*What is needed*: Here is a block of entries. Write out its lines exactly, from the first through the one containing "in the pair variable".

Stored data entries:
import Literature.MathematicalPhysics.QuantumManyBody.DiluteBoseGasUpperBoundLocalization
import Literature.MathematicalPhysics.QuantumManyBody.PeriodizedPotentialNearestImage
import Mathlib.MeasureTheory.Integral.Marginal
import HarnessLib

/-!
# Outer pair-shell mass bound, part 1: lattice bookkeeping and the fibrewise transfer
# (line `third-law-current-floor`, crux `HardCoreExtension`, stmt-AtomisticToContinuum-11786; support
# for `stub_pairShellMassBoundV2`, node P4 of the (α') plan)

Measure-theoretic half of the outer pair-shell mass bound
(`BECConjugateDominationHardCoreExtensionPairShellMass.lean`):
* `PairShellMass.tsum_indicator_sub_latticeVec_le` — two lattice translates of a ball of radius `R`,
  `2R < L`, are disjoint, so `∑ₙ 1_S(z - Ln) ≤ 1_{∃ n, z - Ln ∈ S}` for `S ⊂ B(0, R)`;
* `PairShellMass.setLIntegral_cell_latSum_mul` — UNFOLDING ONE PARTICLE against a translated weight:
  `∫_{[0,L)³} (∑ₙ 1_S(y - x₀ - Ln)) G(y) dy = ∫_S G(x₀ + y) dy` for `Lℤ³`-periodic `G ≥ 0`
  (the tiling lemma `lintegral_mul_eq_lintegral_mul_indicator_latSum` and translation invariance);
* `PairShellMass.pair_transfer` — for an ordered pair `i ≠ j`, a fibrewise bound in the pair variable
  `y = xᵢ - xⱼ` integrates to a bound on the cell `[0,L)^{3N}` with the lattice weights
  `∑ₙ 1_S(xᵢ - xⱼ - Ln)` (the other particles are integrated out by
  `MeasureTheory.lintegral_le_of_lmarginal_le`).
All [folklore]; no named fact is used.
-/

noncomputable section

namespace Summit.AtomisticToContinuum.BoseEinsteinCondensation.Cruxes.HardCoreExtension.ThirdLawCurrentFloor

open MeasureTheory Filter
open scoped ENNReal NNReal BigOperators Topology
open Literature.MathematicalPhysics.QuantumManyBody.BoseGas

namespace PairShellMass

variable {N : ℕ} {L : ℝ}

/-! ### Lattice geometry and indicator bookkeeping -/

/-- **At most one lattice image.** If `S ⊂ ℝ³` lies in the closed ball of radius `R` with `2R < L`,
then for every `z` at most one translate `z - Ln` lies in `S` (`le_norm_latticeVec_sub_latticeVec`), so the
lattice sum of indicators `∑ₙ 1_S(z - Ln)` is bounded by the indicator of `{∃ n, z - Ln ∈ S}`. [folklore] -/
theorem tsum_indicator_sub_latticeVec_le {S : Set Space} {R : ℝ} (hS : ∀ y ∈ S, ‖y‖ ≤ R)
    (hR : 2 * R < L) (z : Space) :
    ∑' n : Fin 3 → ℤ, S.indicator (1 : Space → ℝ≥0∞) (z - latticeVec L n) ≤
      {z : Space | ∃ n : Fin 3 → ℤ, z - latticeVec L n ∈ S}.indicator 1 z := by
  by_cases h : ∃ n : Fin 3 → ℤ, z - latticeVec L n ∈ S
  · obtain ⟨n₀, hn₀⟩ := h
    have hL : 0 ≤ L := by
      have h0 := hS _ hn₀
      nlinarith [norm_nonneg (z - latticeVec L n₀)]
    rw [Set.indicator_of_mem (show z ∈ {z : Space | ∃ n : Fin 3 → ℤ, z - latticeVec L n ∈ S} from ⟨n₀, hn₀⟩),
      Pi.one_apply, tsum_eq_single n₀ fun n hn => ?_]
    · rw [Set.indicator_of_mem hn₀, Pi.one_apply]
    · refine Set.indicator_of_notMem (fun hn' => ?_) _
      have h1 : L ≤ ‖latticeVec L n - latticeVec L n₀‖ := le_norm_latticeVec_sub_latticeVec hL hn
      have h2 : ‖latticeVec L n - latticeVec L n₀‖ ≤ ‖z - latticeVec L n₀‖ + ‖z - latticeVec L n‖ := by
        rw [show latticeVec L n - latticeVec L n₀ = (z - latticeVec L n₀) - (z - latticeVec L n) by abel]
        exact norm_sub_le _ _
      have h3 := hS _ hn₀
      have h4 := hS _ hn'
      linarith
  · push Not at h
    have h0 : ∀ n : Fin 3 → ℤ, S.indicator (1 : Space → ℝ≥0∞) (z - latticeVec L n) = 0 := fun n ↦
      Set.indicator_of_notMem (h n) _
    simp only [h0, tsum_zero, zero_le]

/-- Comparison of two `{0,1}`-valued indicators through an implication of memberships. [folklore] -/
theorem indicator_one_le_indicator_one {α β : Type*} {s : Set α} {t : Set β} {x : α} {y : β}
    (h : x ∈ s → y ∈ t) : s.indicator (1 : α → ℝ≥0∞) x ≤ t.indicator 1 y := by
  by_cases hx : x ∈ s
  · rw [Set.indicator_of_mem hx, Set.indicator_of_mem (h hx), Pi.one_apply, Pi.one_apply]
  · rw [Set.indicator_of_notMem hx]
    exact zero_le

/-- Updating a coordinate commutes with adding a vector supported on that coordinate. [folklore] -/
theorem update_add_single (X : Config N) (i : Fin N) (v w : Space) :
    Function.update X i v + Pi.single i w = Function.update X i (v + w) := by
  funext m
  by_cases h : m = i
  · subst h; simp
  · simp [Function.update_of_ne h, Pi.single_eq_of_ne h]

/-! ### Unfolding one particle against a translated weight -/

/-- **Unfolding one particle.** For `G ≥ 0` measurable and `Lℤ³`-periodic, a measurable `S ⊂ ℝ³` and a
base point `x₀`, `∫_{[0,L)³} (∑ₙ 1_S(y - x₀ - Ln)) G(y) dy = ∫_S G(x₀ + y) dy`: the cell is a fundamental
domain (`lintegral_mul_eq_lintegral_mul_indicator_latSum`) and Lebesgue measure is translation invariant.
[folklore] -/
theorem setLIntegral_cell_latSum_mul (hL : 0 < L) {G : Space → ℝ≥0∞} (hG : Measurable G)
    (hper : ∀ (y : Space) (n : Fin 3 → ℤ), G (y - latticeVec L n) = G y)
    {S : Set Space} (hS : MeasurableSet S) (x₀ : Space) :
    ∫⁻ y in cell L, (∑' n : Fin 3 → ℤ, S.indicator (1 : Space → ℝ≥0∞) (y - x₀ - latticeVec L n)) * G y =
      ∫⁻ y in S, G (x₀ + y) := by
  have hw : Measurable fun y : Space => S.indicator (1 : Space → ℝ≥0∞) (y - x₀) :=
    (measurable_one.indicator hS).comp (measurable_id.sub_const x₀)
  have h := lintegral_mul_eq_lintegral_mul_indicator_latSum hL hG hw hper
  calc ∫⁻ y in cell L, (∑' n : Fin 3 → ℤ, S.indicator (1 : Space → ℝ≥0∞) (y - x₀ - latticeVec L n)) * G y
      = ∫⁻ y, (cell L).indicator (fun y ↦
          (∑' n : Fin 3 → ℤ, S.indicator (1 : Space → ℝ≥0∞) (y - x₀ - latticeVec L n)) * G y) y :=
        (lintegral_indicator (measurableSet_cell L) _).symm
    _ = ∫⁻ y, G y * (cell L).indicator (fun y ↦
          ∑' n : Fin 3 → ℤ, S.indicator (1 : Space → ℝ≥0∞) (y - latticeVec L n - x₀)) y := by
        refine lintegral_congr fun y ↦ ?_
        have e : ∀ (z : Space) (n : Fin 3 → ℤ), z - latticeVec L n - x₀ = z - x₀ - latticeVec L n :=
          fun z n ↦ sub_right_comm _ _ _
        by_cases hy : y ∈ cell L
        · simp only [Set.indicator_of_mem hy, e, mul_comm]
        · simp only [Set.indicator_of_notMem hy, mul_zero]
    _ = ∫⁻ y, G y * S.indicator (1 : Space → ℝ≥0∞) (y - x₀) := h.symm
    _ = ∫⁻ y, G (x₀ + y) * S.indicator (1 : Space → ℝ≥0∞) (x₀ + y - x₀) :=
        (lintegral_add_left_eq_self (fun y ↦ G y * S.indicator (1 : Space → ℝ≥0∞) (y - x₀)) x₀).symm
    _ = ∫⁻ y, S.indicator (fun y ↦ G (x₀ + y)) y := by
        refine lintegral_congr fun y ↦ ?_
        rw [add_sub_cancel_left]
        by_cases hy : y ∈ S
        · simp only [Set.indicator_of_mem hy, Pi.one_apply, mul_one]
        · simp only [Set.indicator_of_notMem hy, mul_zero]
    _ = ∫⁻ y in S, G (x₀ + y) := lintegral_indicator hS _

/-! ### Measurability of the lattice weights and of the pair sets -/

/-- The lattice weight `X ↦ ∑ₙ 1_V(xᵢ - xⱼ - Ln)` of a measurable `V ⊂ ℝ³` is measurable. [folklore] -/
theorem measurable_latSum_indicator (L : ℝ) {V : Set Space} (hV : MeasurableSet V) (i j : Fin N) :
    Measurable fun X : Config N ↦
      ∑' n : Fin 3 → ℤ, V.indicator (1 : Space → ℝ≥0∞) (X i - X j - latticeVec L n) := by
  refine Measurable.tsum fun n ↦ ?_
  exact (measurable_one.indicator hV).comp
    (((measurable_pi_apply i).sub (measurable_pi_apply j)).sub_const _)

/-- The pair set `{∃ i ≠ j ∃ n, xᵢ - xⱼ - Ln ∈ V}` of a measurable `V ⊂ ℝ³` is measurable. [folklore] -/
theorem measurableSet_pairSet (N : ℕ) (L : ℝ) {V : Set Space} (hV : MeasurableSet V) :
    MeasurableSet {X : Config N | ∃ i j : Fin N, i ≠ j ∧ ∃ n : Fin 3 → ℤ,
      X i - X j - latticeVec L n ∈ V} := by
  refine measurableSet_setOf.2 (Measurable.exists fun i ↦ Measurable.exists fun j ↦
    measurable_const.and (Measurable.exists fun n ↦ ?_))
  exact (measurable_mem.2 hV).comp (((measurable_pi_apply i).sub (measurable_pi_apply j)).sub_const _)

/-! ### From the pair variable to the `N`-particle cell -/

/-- **Fibrewise transfer.** For an ordered pair `i ≠ j`, functions `A, B, K ≥ 0` on `(ℝ³)^N` invariant
under the lattice translations of particle `i`, measurable `S, T, U ⊂ ℝ³` and constants `c₁, c₂`, a bound
`∫_S A(xᵢ := xⱼ + y) dy ≤ c₁ ∫_T B(xᵢ := xⱼ + y) dy + c₂ ∫_U K(xᵢ := xⱼ + y) dy` for every configuration of
the other particles integrates to
`∫_cell (∑ₙ 1_S(xᵢ-xⱼ-Ln)) A ≤ c₁ ∫_cell (∑ₙ 1_T(xᵢ-xⱼ-Ln)) B + c₂ ∫_cell (∑ₙ 1_U(xᵢ-xⱼ-Ln)) K`
(unfold particle `i`, `setLIntegral_cell_latSum_mul`; integrate out the others,
`MeasureTheory.lintegral_le_of_lmarginal_le`). [folklore] -/
theorem pair_transfer (hL : 0 < L) {i j : Fin N} (hij : i ≠ j)
    {A B K : Config N → ℝ≥0∞} (hA : Measurable A) (hB : Measurable B) (hK : Measurable K)
    (hAp : ∀ (X : Config N) (n : Fin 3 → ℤ), A (X - Pi.single i (latticeVec L n)) = A X)
    (hBp : ∀ (X : Config N) (n : Fin 3 → ℤ), B (X - Pi.single i (latticeVec L n)) = B X)
    (hKp : ∀ (X : Config N) (n : Fin 3 → ℤ), K (X - Pi.single i (latticeVec L n)) = K X)
    {S T U : Set Space} (hS : MeasurableSet S) (hT : MeasurableSet T) (hU : MeasurableSet U)
    (c₁ c₂ : ℝ≥0∞)
    (hfib : ∀ X : Config N, ∫⁻ y in S, A (Function.update X i (X j + y)) ≤
      c₁ * (∫⁻ y in T, B (Function.update X i (X j + y))) +
        c₂ * (∫⁻ y in U, K (Function.update X i (X j + y)))) :
    ∫⁻ X in cellN N L, (∑' n : Fin 3 → ℤ, S.indicator (1 : Space → ℝ≥0∞) (X i - X j - latticeVec L n)) * A X ≤
      c₁ * (∫⁻ X in cellN N L,
          (∑' n : Fin 3 → ℤ, T.indicator (1 : Space → ℝ≥0∞) (X i - X j - latticeVec L n)) * B X) +
        c₂ * (∫⁻ X in cellN N L,
          (∑' n : Fin 3 → ℤ, U.indicator (1 : Space → ℝ≥0∞) (X i - X j - latticeVec L n)) * K X) := by
  have hmA : Measurable fun X : Config N ↦
      (∑' n : Fin 3 → ℤ, S.indicator (1 : Space → ℝ≥0∞) (X i - X j - latticeVec L n)) * A X :=
    (measurable_latSum_indicator L hS i j).mul hA
  have hmB : Measurable fun X : Config N ↦
      (∑' n : Fin 3 → ℤ, T.indicator (1 : Space → ℝ≥0∞) (X i - X j - latticeVec L n)) * B X :=
    (measurable_latSum_indicator L hT i j).mul hB
  have hmK : Measurable fun X : Config N ↦
      (∑' n : Fin 3 → ℤ, U.indicator (1 : Space → ℝ≥0∞) (X i - X j - latticeVec L n)) * K X :=
    (measurable_latSum_indicator L hU i j).mul hK
  rw [← lintegral_const_mul c₁ hmB, ← lintegral_const_mul c₂ hmK,
    ← lintegral_add_left (hmB.const_mul c₁), volume_restrict_cellN]
  refine lintegral_le_of_lmarginal_le {i} hmA ((hmB.const_mul c₁).add (hmK.const_mul c₂)) ?_
  intro X
  have hji : j ≠ i := fun h ↦ hij h.symm
  simp only [lmarginal_singleton, Function.update_self, Function.update_of_ne hji]
  -- the fibre functions
  have hGA : Measurable fun y : Space ↦ A (Function.update X i y) := hA.comp (measurable_update X)
  have hGB : Measurable fun y : Space ↦ B (Function.update X i y) := hB.comp (measurable_update X)
  have hGK : Measurable fun y : Space ↦ K (Function.update X i y) := hK.comp (measurable_update X)
  have hpA : ∀ (y : Space) (n : Fin 3 → ℤ),
      A (Function.update X i (y - latticeVec L n)) = A (Function.update X i y) := fun y n ↦ by
    rw [update_sub_single, hAp]
  have hpB : ∀ (y : Space) (n : Fin 3 → ℤ),
      B (Function.update X i (y - latticeVec L n)) = B (Function.update X i y) := fun y n ↦ by
    rw [update_sub_single, hBp]
  have hpK : ∀ (y : Space) (n : Fin 3 → ℤ),
      K (Function.update X i (y - latticeVec L n)) = K (Function.update X i y) := fun y n ↦ by
    rw [update_sub_single, hKp]
  have hwy : ∀ {V : Set Space}, MeasurableSet V → Measurable fun y : Space ↦
      ∑' n : Fin 3 → ℤ, V.indicator (1 : Space → ℝ≥0∞) (y - X j - latticeVec L n) := by
    intro V hV
    exact Measurable.tsum fun n ↦
      (measurable_one.indicator hV).comp ((measurable_id.sub_const _).sub_const _)
  have hmTB : Measurable fun y : Space ↦
      (∑' n : Fin 3 → ℤ, T.indicator (1 : Space → ℝ≥0∞) (y - X j - latticeVec L n)) *
        B (Function.update X i y) := (hwy hT).mul hGB
  have hmUK : Measurable fun y : Space ↦
      (∑' n : Fin 3 → ℤ, U.indicator (1 : Space → ℝ≥0∞) (y - X j - latticeVec L n)) *
        K (Function.update X i y) := (hwy hU).mul hGK
  rw [setLIntegral_cell_latSum_mul hL hGA hpA hS (X j), lintegral_add_left (hmTB.const_mul c₁),
    lintegral_const_mul c₁ hmTB, lintegral_const_mul c₂ hmUK, setLIntegral_cell_latSum_mul hL hGB hpB hT (X j),
    setLIntegral_cell_latSum_mul hL hGK hpK hU (X j)]
  exact hfib X

end PairShellMass

open PairShellMass in
/-- **`stub_pairShellMassTransfer`** (registered sub-goal of `stub_pairShellMassBoundV2`, line
`third-law-current-floor`): the fibrewise transfer `PairShellMass.pair_transfer` in closed form — for an
ordered pair `i ≠ j`, measurable `S, T, U ⊂ ℝ³`, functions `A, B, K ≥ 0` on `(ℝ³)^N` invariant under the
lattice translations of particle `i` and constants `c₁, c₂`, a bound
`∫_S A(xᵢ := xⱼ + y) dy ≤ c₁ ∫_T B(xᵢ := xⱼ + y) dy + c₂ ∫_U K(xᵢ := xⱼ + y) dy` for every configuration
integrates to `∫_cell (∑ₙ 1_S(xᵢ-xⱼ-Ln)) A ≤ c₁ ∫_cell (∑ₙ 1_T(xᵢ-xⱼ-Ln)) B + c₂ ∫_cell (∑ₙ 1_U(xᵢ-xⱼ-Ln)) K`.
[folklore] -/
theorem stub_pairShellMassTransfer :
    ∀ (N : ℕ) (L : ℝ), 0 < L → ∀ (i j : Fin N), i ≠ j →
      ∀ (S T U : Set Space), MeasurableSet S → MeasurableSet T → MeasurableSet U →
      ∀ (A B K : Config N → ℝ≥0∞), Measurable A → Measurable B → Measurable K →
      (∀ (X : Config N) (n : Fin 3 → ℤ), A (X - Pi.single i (latticeVec L n)) = A X) →
      (∀ (X : Config N) (n : Fin 3 → ℤ), B (X - Pi.single i (latticeVec L n)) = B X) →
      (∀ (X : Config N) (n : Fin 3 → ℤ), K (X - Pi.single i (latticeVec L n)) = K X) →
      ∀ (c₁ c₂ : ℝ≥0∞),
      (∀ X : Config N, ∫⁻ y in S, A (Function.update X i (X j + y)) ≤
        c₁ * (∫⁻ y in T, B (Function.update X i (X j + y))) +
          c₂ * ∫⁻ y in U, K (Function.update X i (X j + y))) →
      ∫⁻ X in cellN N L, (∑' n : Fin 3 → ℤ, S.indicator (1 : Space → ℝ≥0∞) (X i - X j - latticeVec L n)) * A X ≤
        c₁ * (∫⁻ X in cellN N L,
            (∑' n : Fin 3 → ℤ, T.indicator (1 : Space → ℝ≥0∞) (X i - X j - latticeVec L n)) * B X) +
          c₂ * ∫⁻ X in cellN N L,
            (∑' n : Fin 3 → ℤ, U.indicator (1 : Space → ℝ≥0∞) (X i - X j - latticeVec L n)) * K X :=
  fun _ _ hL _ _ hij _ _ _ hS hT hU _ _ _ hA hB hK hAp hBp hKp c₁ c₂ hfib ↦
    pair_transfer hL hij hA hB hK hAp hBp hKp hS hT hU c₁ c₂ hfib

end Summit.AtomisticToContinuum.BoseEinsteinCondensation.Cruxes.HardCoreExtension.ThirdLawCurrentFloor

end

*Written answer*:
import Literature.MathematicalPhysics.QuantumManyBody.DiluteBoseGasUpperBoundLocalization
import Literature.MathematicalPhysics.QuantumManyBody.PeriodizedPotentialNearestImage
import Mathlib.MeasureTheory.Integral.Marginal
import HarnessLib

/-!
# Outer pair-shell mass bound, part 1: lattice bookkeeping and the fibrewise transfer
# (line `third-law-current-floor`, crux `HardCoreExtension`, stmt-AtomisticToContinuum-11786; support
# for `stub_pairShellMassBoundV2`, node P4 of the (α') plan)

Measure-theoretic half of the outer pair-shell mass bound
(`BECConjugateDominationHardCoreExtensionPairShellMass.lean`):
* `PairShellMass.tsum_indicator_sub_latticeVec_le` — two lattice translates of a ball of radius `R`,
  `2R < L`, are disjoint, so `∑ₙ 1_S(z - Ln) ≤ 1_{∃ n, z - Ln ∈ S}` for `S ⊂ B(0, R)`;
* `PairShellMass.setLIntegral_cell_latSum_mul` — UNFOLDING ONE PARTICLE against a translated weight:
  `∫_{[0,L)³} (∑ₙ 1_S(y - x₀ - Ln)) G(y) dy = ∫_S G(x₀ + y) dy` for `Lℤ³`-periodic `G ≥ 0`
  (the tiling lemma `lintegral_mul_eq_lintegral_mul_indicator_latSum` and translation invariance);
* `PairShellMass.pair_transfer` — for an ordered pair `i ≠ j`, a fibrewise bound in the pair variable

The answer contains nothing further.